§ **DATA TO PROCESS**
>>>
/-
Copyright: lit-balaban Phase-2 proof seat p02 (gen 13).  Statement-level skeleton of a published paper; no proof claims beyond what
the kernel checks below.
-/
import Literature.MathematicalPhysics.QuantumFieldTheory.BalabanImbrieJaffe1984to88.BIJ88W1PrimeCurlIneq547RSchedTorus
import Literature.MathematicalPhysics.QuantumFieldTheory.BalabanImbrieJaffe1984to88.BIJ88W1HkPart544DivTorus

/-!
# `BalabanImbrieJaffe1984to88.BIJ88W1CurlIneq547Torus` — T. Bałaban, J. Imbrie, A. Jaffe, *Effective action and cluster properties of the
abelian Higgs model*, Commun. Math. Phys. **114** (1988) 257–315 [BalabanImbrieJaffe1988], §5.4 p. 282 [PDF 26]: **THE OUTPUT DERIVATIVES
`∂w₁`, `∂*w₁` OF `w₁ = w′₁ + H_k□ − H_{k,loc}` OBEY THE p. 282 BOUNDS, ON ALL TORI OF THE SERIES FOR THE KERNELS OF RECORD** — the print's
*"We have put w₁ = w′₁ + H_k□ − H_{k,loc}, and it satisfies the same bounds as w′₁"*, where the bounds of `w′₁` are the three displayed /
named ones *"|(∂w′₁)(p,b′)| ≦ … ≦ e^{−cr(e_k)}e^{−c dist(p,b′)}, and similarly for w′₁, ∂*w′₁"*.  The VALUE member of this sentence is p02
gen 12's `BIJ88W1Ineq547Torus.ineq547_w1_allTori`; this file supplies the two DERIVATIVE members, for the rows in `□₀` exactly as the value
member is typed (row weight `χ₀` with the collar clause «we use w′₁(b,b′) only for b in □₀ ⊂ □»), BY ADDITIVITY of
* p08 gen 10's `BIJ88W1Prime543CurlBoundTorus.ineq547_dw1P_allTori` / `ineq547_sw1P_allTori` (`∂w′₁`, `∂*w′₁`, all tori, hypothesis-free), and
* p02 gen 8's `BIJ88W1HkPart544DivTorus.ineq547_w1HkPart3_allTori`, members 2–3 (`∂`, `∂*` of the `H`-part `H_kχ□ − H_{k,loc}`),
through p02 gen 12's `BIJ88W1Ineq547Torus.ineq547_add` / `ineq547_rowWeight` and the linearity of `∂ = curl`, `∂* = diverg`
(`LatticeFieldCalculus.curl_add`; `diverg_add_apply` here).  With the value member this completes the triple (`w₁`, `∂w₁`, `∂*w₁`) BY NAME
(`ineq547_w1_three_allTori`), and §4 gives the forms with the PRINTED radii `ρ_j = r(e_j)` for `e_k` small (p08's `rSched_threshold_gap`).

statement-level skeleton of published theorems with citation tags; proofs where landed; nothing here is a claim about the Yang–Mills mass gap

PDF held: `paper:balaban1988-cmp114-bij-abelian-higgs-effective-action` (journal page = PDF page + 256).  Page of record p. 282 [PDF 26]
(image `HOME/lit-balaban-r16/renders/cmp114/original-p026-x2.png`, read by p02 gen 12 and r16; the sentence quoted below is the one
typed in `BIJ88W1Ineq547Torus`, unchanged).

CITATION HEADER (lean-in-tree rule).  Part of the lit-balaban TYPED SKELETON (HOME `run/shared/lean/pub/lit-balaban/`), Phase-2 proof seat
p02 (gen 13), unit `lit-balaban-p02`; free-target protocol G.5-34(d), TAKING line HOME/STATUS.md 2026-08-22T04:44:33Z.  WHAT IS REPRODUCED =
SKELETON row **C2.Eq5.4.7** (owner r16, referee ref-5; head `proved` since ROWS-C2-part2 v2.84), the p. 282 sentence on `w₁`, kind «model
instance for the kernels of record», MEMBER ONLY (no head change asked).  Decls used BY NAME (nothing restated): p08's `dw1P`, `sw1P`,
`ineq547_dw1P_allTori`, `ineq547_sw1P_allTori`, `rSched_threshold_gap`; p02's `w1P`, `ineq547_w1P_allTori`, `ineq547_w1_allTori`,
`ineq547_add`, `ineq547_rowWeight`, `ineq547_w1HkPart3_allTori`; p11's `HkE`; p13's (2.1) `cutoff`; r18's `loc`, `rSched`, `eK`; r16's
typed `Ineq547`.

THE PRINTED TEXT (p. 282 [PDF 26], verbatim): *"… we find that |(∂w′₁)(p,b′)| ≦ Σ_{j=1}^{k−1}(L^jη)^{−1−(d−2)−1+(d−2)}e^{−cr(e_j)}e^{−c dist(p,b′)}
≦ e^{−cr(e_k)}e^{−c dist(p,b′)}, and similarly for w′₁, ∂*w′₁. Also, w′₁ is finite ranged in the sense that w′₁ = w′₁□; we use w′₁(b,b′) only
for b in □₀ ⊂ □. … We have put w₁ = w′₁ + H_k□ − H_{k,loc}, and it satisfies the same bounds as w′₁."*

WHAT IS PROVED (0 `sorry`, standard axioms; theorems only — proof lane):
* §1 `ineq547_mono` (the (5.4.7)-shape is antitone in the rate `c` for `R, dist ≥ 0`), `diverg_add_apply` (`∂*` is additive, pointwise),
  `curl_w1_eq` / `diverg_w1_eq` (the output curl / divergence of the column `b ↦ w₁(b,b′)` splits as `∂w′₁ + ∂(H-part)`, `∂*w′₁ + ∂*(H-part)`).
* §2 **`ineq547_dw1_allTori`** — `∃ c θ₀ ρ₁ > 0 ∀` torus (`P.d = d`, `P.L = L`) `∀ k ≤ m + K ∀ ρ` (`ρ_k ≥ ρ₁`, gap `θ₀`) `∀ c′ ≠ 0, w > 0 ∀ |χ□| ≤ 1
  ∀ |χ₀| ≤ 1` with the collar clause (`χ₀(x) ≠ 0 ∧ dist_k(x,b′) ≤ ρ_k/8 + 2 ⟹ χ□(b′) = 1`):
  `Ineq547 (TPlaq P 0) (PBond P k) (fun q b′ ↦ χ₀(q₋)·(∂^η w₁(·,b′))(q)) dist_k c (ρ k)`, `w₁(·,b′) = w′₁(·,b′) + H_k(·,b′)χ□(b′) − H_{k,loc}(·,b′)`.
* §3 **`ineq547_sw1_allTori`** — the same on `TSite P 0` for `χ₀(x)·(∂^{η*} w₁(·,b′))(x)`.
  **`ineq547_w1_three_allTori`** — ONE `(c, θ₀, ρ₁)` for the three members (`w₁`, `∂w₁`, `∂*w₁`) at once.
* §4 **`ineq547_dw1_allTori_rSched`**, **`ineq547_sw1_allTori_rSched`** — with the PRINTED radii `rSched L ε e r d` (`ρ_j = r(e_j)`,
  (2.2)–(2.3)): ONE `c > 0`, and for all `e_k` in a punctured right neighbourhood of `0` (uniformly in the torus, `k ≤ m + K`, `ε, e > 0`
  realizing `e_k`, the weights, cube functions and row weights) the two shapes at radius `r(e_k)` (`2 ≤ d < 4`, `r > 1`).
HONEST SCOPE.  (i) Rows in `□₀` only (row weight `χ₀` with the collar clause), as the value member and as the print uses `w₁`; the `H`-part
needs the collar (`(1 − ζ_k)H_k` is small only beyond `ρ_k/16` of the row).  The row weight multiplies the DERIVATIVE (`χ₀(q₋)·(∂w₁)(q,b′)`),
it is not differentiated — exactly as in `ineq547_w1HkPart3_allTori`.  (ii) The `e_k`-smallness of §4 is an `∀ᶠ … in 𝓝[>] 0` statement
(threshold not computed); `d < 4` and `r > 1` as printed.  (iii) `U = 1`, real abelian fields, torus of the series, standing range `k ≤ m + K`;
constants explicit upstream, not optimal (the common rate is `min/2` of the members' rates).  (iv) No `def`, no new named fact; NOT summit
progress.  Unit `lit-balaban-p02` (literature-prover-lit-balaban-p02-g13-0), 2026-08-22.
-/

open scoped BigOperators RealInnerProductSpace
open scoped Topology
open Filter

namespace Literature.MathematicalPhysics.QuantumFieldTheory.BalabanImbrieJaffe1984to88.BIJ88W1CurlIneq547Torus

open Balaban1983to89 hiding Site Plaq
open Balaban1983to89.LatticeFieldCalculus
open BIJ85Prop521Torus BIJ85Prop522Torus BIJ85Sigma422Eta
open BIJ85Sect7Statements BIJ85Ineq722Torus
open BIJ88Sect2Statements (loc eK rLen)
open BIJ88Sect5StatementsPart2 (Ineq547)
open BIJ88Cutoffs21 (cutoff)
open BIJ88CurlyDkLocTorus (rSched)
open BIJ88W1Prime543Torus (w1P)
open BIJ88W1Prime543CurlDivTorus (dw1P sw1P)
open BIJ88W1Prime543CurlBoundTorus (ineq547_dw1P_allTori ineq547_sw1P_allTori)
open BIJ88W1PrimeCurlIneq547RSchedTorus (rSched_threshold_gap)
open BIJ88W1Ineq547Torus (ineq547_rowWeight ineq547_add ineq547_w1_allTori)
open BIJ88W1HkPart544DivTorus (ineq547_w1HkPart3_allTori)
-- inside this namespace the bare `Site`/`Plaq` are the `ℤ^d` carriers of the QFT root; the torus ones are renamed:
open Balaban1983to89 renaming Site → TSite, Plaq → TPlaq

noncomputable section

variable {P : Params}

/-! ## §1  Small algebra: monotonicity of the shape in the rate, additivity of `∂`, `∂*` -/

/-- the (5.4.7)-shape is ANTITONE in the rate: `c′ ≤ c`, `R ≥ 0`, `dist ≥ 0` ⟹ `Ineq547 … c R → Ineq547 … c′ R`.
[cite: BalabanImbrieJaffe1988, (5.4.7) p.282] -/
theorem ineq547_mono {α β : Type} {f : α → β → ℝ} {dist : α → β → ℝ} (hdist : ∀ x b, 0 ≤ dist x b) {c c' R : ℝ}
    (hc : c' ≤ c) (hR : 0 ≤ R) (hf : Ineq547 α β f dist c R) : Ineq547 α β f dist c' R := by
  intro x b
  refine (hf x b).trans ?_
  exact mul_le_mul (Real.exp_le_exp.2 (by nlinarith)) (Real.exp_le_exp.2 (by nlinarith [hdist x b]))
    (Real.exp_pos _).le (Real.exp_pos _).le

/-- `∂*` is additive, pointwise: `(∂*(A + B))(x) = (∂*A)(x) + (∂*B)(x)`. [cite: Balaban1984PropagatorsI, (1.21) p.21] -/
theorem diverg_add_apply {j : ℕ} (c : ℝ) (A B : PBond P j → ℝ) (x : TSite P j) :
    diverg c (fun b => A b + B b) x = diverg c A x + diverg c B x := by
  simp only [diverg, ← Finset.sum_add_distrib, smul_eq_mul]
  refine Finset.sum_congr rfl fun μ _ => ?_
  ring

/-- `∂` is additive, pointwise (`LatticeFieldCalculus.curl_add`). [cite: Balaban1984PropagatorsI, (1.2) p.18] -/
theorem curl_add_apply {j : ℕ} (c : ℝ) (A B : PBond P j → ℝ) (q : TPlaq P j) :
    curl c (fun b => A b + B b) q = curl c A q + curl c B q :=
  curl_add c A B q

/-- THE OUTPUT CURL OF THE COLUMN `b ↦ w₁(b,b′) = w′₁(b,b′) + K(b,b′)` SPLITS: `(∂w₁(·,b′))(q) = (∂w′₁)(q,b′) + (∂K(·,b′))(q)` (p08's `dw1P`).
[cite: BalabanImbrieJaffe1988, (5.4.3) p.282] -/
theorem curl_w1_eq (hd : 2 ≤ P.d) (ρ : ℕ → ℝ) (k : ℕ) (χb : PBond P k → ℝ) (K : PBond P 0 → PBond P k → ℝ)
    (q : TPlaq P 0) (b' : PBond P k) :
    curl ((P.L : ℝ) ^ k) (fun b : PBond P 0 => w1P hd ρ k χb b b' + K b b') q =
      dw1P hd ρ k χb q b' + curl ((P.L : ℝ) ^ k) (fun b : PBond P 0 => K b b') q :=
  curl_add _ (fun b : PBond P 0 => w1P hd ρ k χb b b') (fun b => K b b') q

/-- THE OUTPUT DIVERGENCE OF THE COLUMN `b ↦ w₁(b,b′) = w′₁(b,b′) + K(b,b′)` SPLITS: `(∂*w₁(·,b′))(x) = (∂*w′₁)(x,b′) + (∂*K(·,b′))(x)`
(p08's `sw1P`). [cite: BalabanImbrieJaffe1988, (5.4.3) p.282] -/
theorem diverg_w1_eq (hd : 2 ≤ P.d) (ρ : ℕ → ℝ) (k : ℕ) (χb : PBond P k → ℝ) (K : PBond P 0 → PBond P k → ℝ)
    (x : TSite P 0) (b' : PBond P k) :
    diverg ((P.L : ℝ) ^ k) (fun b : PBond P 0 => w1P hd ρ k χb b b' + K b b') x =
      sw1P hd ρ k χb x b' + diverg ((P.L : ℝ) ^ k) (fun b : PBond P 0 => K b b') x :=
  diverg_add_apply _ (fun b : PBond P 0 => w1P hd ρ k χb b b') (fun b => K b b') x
<<<
§ **THE TASK**
Give back, exactly as written, the stretch from the line with "ℝ) (q : TPlaq" through the line with "OUTPUT CURL OF", and no other lines from the records above.

§ **WRITTEN ANSWER**
theorem curl_add_apply {j : ℕ} (c : ℝ) (A B : PBond P j → ℝ) (q : TPlaq P j) :
    curl c (fun b => A b + B b) q = curl c A q + curl c B q :=
  curl_add c A B q

/-- THE OUTPUT CURL OF THE COLUMN `b ↦ w₁(b,b′) = w′₁(b,b′) + K(b,b′)` SPLITS: `(∂w₁(·,b′))(q) = (∂w′₁)(q,b′) + (∂K(·,b′))(q)` (p08's `dw1P`).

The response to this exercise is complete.